Commentary: A ‘Super-Rich Delusion’ is leading us to ruin

By Paul B. Farrell, MarketWatch

SAN LUIS OBISPO, Calif. (MarketWatch) — Yes, tax the Super Rich. Tax
them now. Before the other 99% rise up, trigger a new American
Revolution, a meltdown and the Great Depression 2.

Revolutions build over long periods — to critical mass, a flash point.
Then they ignite suddenly, unpredictably. Like Egypt, started on a
young Google executive’s Facebook page. Then it goes viral, raging
uncontrollably. Can’t be stopped. Here in America the set-up is our
nation’s pervasive “Super-Rich Delusion.”

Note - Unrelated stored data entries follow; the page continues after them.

/-!
# The Hasse subspace of a form of degree `p` (T29: directional Hasse derivatives, additivity, isotropy)

Uniform value line: INSTRUMENT — a kernel-checked ALGEBRA LEMMA used by engine 1's polynomial
weighted-centre model `W(f)` of the cell (THEOREM-FS-eng1-g35 §10.4b REMARK (2) "HASSE SUBSPACE";
CARVER-NOTES-eng1-g35 T29; exhaustive `𝔽₅`-check `code/eng1g35/fsp35c.py`) — NOT a resolution
theorem, NOT a statement about the Abramovich–Temkin–Włodarczyk invariant, NOT summit progress;
AI-written Lean, AI review is weaker than expert review. The lemma is independent of the toy model
(it is the elementary differential calculus of Hironaka's additive groups of translations).

## Content (any commutative ring `R`, any index type `σ`; `k` a perfect field for the last part)

For `H ∈ R[x_i : i ∈ σ]` and a direction `v : σ → R`:

* `dirShift v : R[x] →ₐ[R] R[x][T]`, `x_i ↦ x_i + v_i T` (`H ↦ H(x + Tv)`), and the **directional
  Hasse derivatives** `hasseD v j H :=` the coefficient of `T^j` in `H(x + Tv)`;
  `hasseD_zero` (`D_v^{(0)} = id`), `hasseD_X_pow` (`D_v^{(j)} x_i^n = (n choose j) v_i^j x_i^{n−j}`).
* **Group law and homogeneity of translations**: `reShift_comp_dirShift`
  (`H(x + T(v + w))` is `H(x + Tw)` re-translated by `v`), whence the two-direction Taylor formula
  `hasseD_add : D_{v+w}^{(j)} H = Σ_{l ≤ j} D_v^{(j−l)} D_w^{(l)} H`; `tScale_comp_dirShift` and
  `hasseD_smul : D_{cv}^{(j)} H = c^j D_v^{(j)} H`.
* **(S1, subspace)** `hasseNull n H : Submodule R (σ → R)` — the vectors `v` with `D_v^{(j)} H = 0`
  for `1 ≤ j < n` — IS a submodule (closure under `+` is `hasseD_add`, under scalars `hasseD_smul`).
* Degree bookkeeping: `hasseD_eq_zero_of_totalDegree_lt` (`D_v^{(j)} H = 0` for `j > deg H`) and,
  for `H` homogeneous of degree `n`, **`hasseD_eq_C_eval : D_v^{(n)} H = H(v)`** (a constant);
  hence `eval_smul_of_isHomogeneous` (`H(cv) = c^n H(v)`) and **(S1, additivity)**
  `eval_add_of_mem_hasseNull : H(v + w) = H(v) + H(w)` for every `v` and `w ∈ hasseNull n H`
  (`n ≥ 1`), and `hasseD_eq_zero_of_mem_hasseNull_of_eval_eq_zero` (`u ∈ S_n(H)`, `H(u) = 0` ⟹
  `H(x + Tu) = H(x)`).
* **(S2, isotropy; `k` perfect of exponential characteristic `p`, `H` homogeneous of degree `p`)**
  `exists_isotropic_of_linearIndependent`: two linearly independent vectors of `hasseNull p H` span
  a plane containing `u ≠ 0` in `hasseNull p H` with `H(u) = 0` (`u = v − c w`, `c^p = H(v)/H(w)`).
* **(P) ⇒ dim S ≤ 1**: if no `u ≠ 0` has `D_u^{(j)} H = 0` for all `1 ≤ j ≤ p` ("no invariant
  direction"; for `j = p` the condition is `H(u) = 0`), then `hasseNull p H` contains no linearly
  independent pair (`not_linearIndependent_of_no_invariant_direction`) and
  `finrank_hasseNull_le_one : finrank_k (hasseNull p H) ≤ 1`.

Not here: the dictionary with the multi-index Hasse–Schmidt derivatives `D^{(β)}` of
`HasseSchmidtDerivatives.lean` (`D_v^{(j)} = Σ_{|β| = j} v^β D^{(β)}`) and with
`invarianceSpace` of `HironakaDirectrix.lean` (kept Mathlib-only on purpose).

References (context; the statements are elementary and proved here): [Hironaka1970AdditiveGroups]
(the additive group of translations `v` with `f(x + v) = f(x)` of a homogeneous ideal, cut out by
differential operators); [Giraud1975] §1.6 (additive forms over a perfect field are `p`-th powers
of linear forms — the mechanism of (S2)); [BerthomieuHivertMourtada2010] Cor. 2.3 (the ridge of a
form via its Hasse–Schmidt derivatives).
-/

open MvPolynomial
/-
Copyright (c) 2026 the pub-hodgecm-mathlib formalisation cell (harness21).  Prover seat hodgecm-mathlib-F0P2-p08 (g3), Track B «K2-LIT»,
#184♮ = hLiu418 = `stmt-HodgeConjecture-24832`; socket #41 `sig_K2LiuSiegelEisensteinContinuation`, KIND W, brick (x-a-int): the JOINT integrability letter `hint` of ★ (x-a)
ED. 4 `exists_kindW_eulerLetters_of_localLetters` ∕ ★ `hPart_of_letters` ∕ ★ «OfRecord ED. 3», from the archimedean and the per-place factor letters.
THEOREMS ONLY (no `def`, no `instance`, no notation, no named-fact hypothesis, no `sorry`).
-/
import Summits.HodgeConjecture.HodgeConjecture.Theorems.K2LiuKindWFiniteLetterIntegrable   -- ★∕📤 (iii-fin-int) `hint_of_isLocalSiegelSection` (⊇ ★ (x-a) ED. 1–2 `kindWFinset`)
import Mathlib.MeasureTheory.Integral.Pi
import HarnessLib
import Summits.PneNP.PneNP.Theorems.SymmetryBudgetNoHiddenOrderLexMinSocketDefs

/-!
# `NoHiddenOrder` (stmt-PneNP-14781): the lex-min socket — what a symmetric threshold PROGRAM
# must provide to close the crux

Route `PneNP/SymmetryBudget`; definitions in `SymmetryBudgetNoHiddenOrderLexMinSocketDefs.lean`.
The positive landing pad `noHiddenOrder_of_entrywiseCanoniser`
(`SymmetryBudgetNoHiddenOrderOfGraphCanonisation.lean`) asks for `Bud(m,⌊log₂ m⌋)`-symmetric
threshold circuits, one per output entry, computing a matrix whose graph is the graph of a
`Bud`-relabelling of the input.  Every construction on file (certified labels over the
Corneil–Goldberg tree, PROOF-NoHiddenOrder / PER-PATH memos on the item) has the same top layer:
gate groups indexed by LABELS, each producing a flag ("my label decodes and my run succeeds") and a
candidate relabelled matrix, and the output is the lexicographically least flagged candidate.
With the symmetric-threshold-PROGRAM calculus (`Literature/…/SymmetricThresholdPrograms*.lean`)
that top layer and the whole circuit-level bookkeeping are discharged here once and for all:

* `LexMinProgram.hasSymCircuit_CF` — every entry of the computed matrix is a `Bud`-symmetric
  `tcBasis` circuit with `2·|Λ|+2` gates (`SymProg.hasSymCircuit_gate`);
* `LexMinProgram.exists_CF_eq` — the computed matrix is `x ∘ (ρ × ρ)` for some `ρ` in the budget
  (`SymProg.LexMin.exists_sem_out_eq` + soundness);
* `noHiddenOrder_of_lexMinProgram` — hence `NoHiddenOrder` from a lex-min program of polynomial
  size for all large `m`;
* `noHiddenOrder_of_lexMinReadoutProgram` — the same with soundness discharged by the readout
  gadget: it only remains that a flagged label's position wires encode a permutation fixing the
  ordered part (`SymProg.Readout.Encodes`), plus completeness (some flag on every input).
Sorry-free; supports stmt-PneNP-14781, does not close it.
-/

set_option linter.dupNamespace false -- `Summit.PneNP.PneNP.…` (D-0017 single-conjunct layout)

namespace Summit.PneNP.PneNP.Theorems

open scoped Classical
open Filter Literature.Computability.Complexity Literature.Computability.Complexity.SymProg
open Summit.PneNP.PneNP.Theses.SymmetryBudget

namespace LexMinProgram

variable {m : ℕ} (D : LexMinProgram m)

/-- **Every entry of the computed matrix is a `Bud`-symmetric threshold circuit of size
`2·|Λ| + 2`.** [cite: AndersonDawar2016, §3 (FPC to symmetric circuits)] -/
theorem hasSymCircuit_CF (q₀ : Fin m × Fin m) :
    HasSymCircuit tcBasis (pointStabiliserBudget m (Nat.log 2 m)) (2 * Fintype.card D.Λ + 2)
      fun x => D.CF x q₀ :=
  D.P.hasSymCircuit_gate _ D.θ D.isSym fun ρ hρ => D.out_fixed ρ hρ _

/-- **The computed matrix is a `Bud`-relabelling of the input** (lex-min of the flagged candidates).
[folklore] -/
theorem exists_CF_eq (x : Fin m × Fin m → Bool) :
    ∃ ρ ∈ pointStabiliserBudget m (Nat.log 2 m), ∀ q₀, D.CF x q₀ = x (ρ q₀.1, ρ q₀.2) := by
  obtain ⟨ℓ, hbest, hout⟩ := D.G.exists_sem_out_eq x (D.complete x)
  obtain ⟨ρ, hρ, hval⟩ := D.sound x ℓ hbest.1
  exact ⟨ρ, hρ, fun q₀ => (hout _).trans (hval q₀)⟩

end LexMinProgram

/-- **The lex-min socket.** If for one polynomial `q` and all large `m` there is a lex-min program
of size `2·|Λ| + 2 ≤ q m` (symmetric threshold program with a lex-min gadget on top, symmetry data
for the budget fixing the outputs, sound flagged labels, and always some flagged label), then
`NoHiddenOrder` — via the entry-wise landing pad `noHiddenOrder_of_entrywiseCanoniser`. [folklore] -/
theorem noHiddenOrder_of_lexMinProgram (q : Polynomial ℕ)
    (h : ∀ᶠ m : ℕ in atTop, ∃ D : LexMinProgram m, 2 * Fintype.card D.Λ + 2 ≤ q.eval m) :
    NoHiddenOrder := by
  refine noHiddenOrder_of_entrywiseCanoniser q (h.mono fun m hm => ?_)
  obtain ⟨D, hsize⟩ := hm
  refine ⟨D.CF, fun q₀ => ?_, fun x => ?_⟩
  · obtain ⟨C, hB, hs, hS, hc⟩ := D.hasSymCircuit_CF q₀
    exact ⟨C, hB, hs.trans hsize, hS, hc⟩
  · obtain ⟨ρ, hρ, hCF⟩ := D.exists_CF_eq x
    refine ⟨ρ, hρ, ?_⟩
    have : D.CF x = fun q₀ => x (ρ q₀.1, ρ q₀.2) := funext hCF
    rw [this]

namespace LexMinReadoutProgram

variable {m : ℕ} (D : LexMinReadoutProgram m)

/-- The size is unchanged. [folklore] -/
theorem card_toLexMinProgram : Fintype.card D.toLexMinProgram.Λ = Fintype.card D.Λ := rfl

end LexMinReadoutProgram

/-- **The lex-min/readout socket.** If for one polynomial `q` and all large `m` there is a
lex-min readout program of size `2·|Λ| + 2 ≤ q m`, then `NoHiddenOrder`. What such a program asks
of a window-canonisation construction: gates and symmetry data (bookkeeping), flags whose position
wires encode a `Bud`-permutation when raised (soundness of ONE label's run — "certification"), and
a flag raised on every input (completeness — the per-path entropy mathematics). [folklore] -/
theorem noHiddenOrder_of_lexMinReadoutProgram (q : Polynomial ℕ)
    (h : ∀ᶠ m : ℕ in atTop, ∃ D : LexMinReadoutProgram m, 2 * Fintype.card D.Λ + 2 ≤ q.eval m) :
    NoHiddenOrder :=
  noHiddenOrder_of_lexMinProgram q (h.mono fun _ ⟨D, hD⟩ => ⟨D.toLexMinProgram, hD⟩)

end Summit.PneNP.PneNP.Theorems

U.K. workers protest turns violent

A splinter group is blamed for smashing windows and attacking police
vans as tens of thousands march against government cuts.

We know the Super Rich don’t care. Not about you. Nor the American
public. They can’t see. Can’t hear. Stay trapped in their Forbes-400
bubble. An echo chamber that isolates them. They see the public as
faceless workers, customers, taxpayers. See GOP power on the ascent.
Reaganomics is back. Unions on the run. Clueless masses are easily
manipulated.

Even Obama is secretly working with the GOP, will never touch his
Super Rich donors. Yes, the Super-Rich Delusion is that powerful,
infecting all America.

Here’s how one savvy insider who knows described this Super-Rich
Delusion: “The top 1% live privileged lives, aren’t worried about
much. Families vacation at the best resorts. Their big concerns are
finding the best Pilates teacher, best masseuse, best surgeons, best
private schools. They aren’t concerned with the underlying
deterioration of America or the world, except in the abstract, because
they aren’t directly affected by it. That’s not to say they aren’t
sympathetic, aware, or don’t talk about the issues you bring up. They
are largely concerned with protecting and enhancing their
socio-economic positions, ensuring their families live well. And
nothing you write about will change things.”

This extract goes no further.